Stored items:
import Summits.ResolutionOfSingularities.ResolutionOfSingularities.Theorems.EquisingularLiftEquisingularLiftNatTowerConeRoundOldThree
import Summits.ResolutionOfSingularities.ResolutionOfSingularities.Theorems.EquisingularLiftEquisingularLiftNatTowerCechRoundCloserRootThree
import Summits.ResolutionOfSingularities.ResolutionOfSingularities.Theorems.EquisingularLiftEquisingularLiftNatTowerCechRootCentre
import Summits.ResolutionOfSingularities.ResolutionOfSingularities.Theorems.EquisingularLiftEquisingularLiftNatTowerConeRoundThree
import HarnessLib

/-!
# [OURS · L1 W4.5(b) · EL♮(3)] HSUB′(ReachTower₄) — S6 `hCech` CLOSED MODULO (L)/(N3)/(N3′) — the `Tower.Inv₃` (LOCALIZED SHADOW TRACE) twin of res-D-pv-057's
# …NatTowerCechRoundCloserLift 

res-L1-w45b-stub-4 g8 (res-D-pv-029's retarget list 2026-08-27T20:58:53Z; desk 21:48:43Z; TUO 21:54Z). OURS; NOT a statement of any manuscript;
AI-written, weaker than expert review. No `sorry`; standard axioms. DEF-FREE. `--supports stmt-ResolutionOfSingularities-20148 --as helper`.

WHAT. res-D-pv-057's proof VERBATIM (credit: res-D-pv-057 g9) with: `Tower.Inv₂ ↦ Tower.Inv₃` in the `hCech` binder shape (= the S6 binder of
res-D-pv-018's v7 assembly); the round bricks ↦ `Tower.inv₃_cechRound_new/old`, `Tower.inv₃_coneRound_new[_sec]/old`,
`Tower.subset_closure_diff_of_inv₃_coneWitness`; the (N3)/(N3′) stand-ins `hShadow`/`hShadowOld` in the LOCAL currency of …NatTowerCechRoundThree
(input `∀ V, E ⊆ V → (𝒦·𝒪_G)|_V = 𝓘⟨closure K⟩|_V`, first output restricted to `υ₂⁻¹V`). Everything else unchanged.
-/

set_option linter.dupNamespace false -- mandated namespace `Summit.<Summit>.<Problem>` of this single-conjunct summit
set_option linter.overlappingInstances false -- signatures carry `[IsDomain O] [IsDiscreteValuationRing O]`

▶ [Brief]
Please provide an exact transcription of each line from the one holding "currency of …NatTowerCechRoundThree" through the final line of the data above.

▶ [Task response]
`Tower.subset_closure_diff_of_inv₃_coneWitness`; the (N3)/(N3′) stand-ins `hShadow`/`hShadowOld` in the LOCAL currency of …NatTowerCechRoundThree
(input `∀ V, E ⊆ V → (𝒦·𝒪_G)|_V = 𝓘⟨closure K⟩|_V`, first output restricted to `υ₂⁻¹V`). Everything else unchanged.
-/

set_option linter.dupNamespace false -- mandated namespace `Summit.<Summit>.<Problem>` of this single-conjunct summit
set_option linter.overlappingInstances false -- signatures carry `[IsDomain O] [IsDiscreteValuationRing O]`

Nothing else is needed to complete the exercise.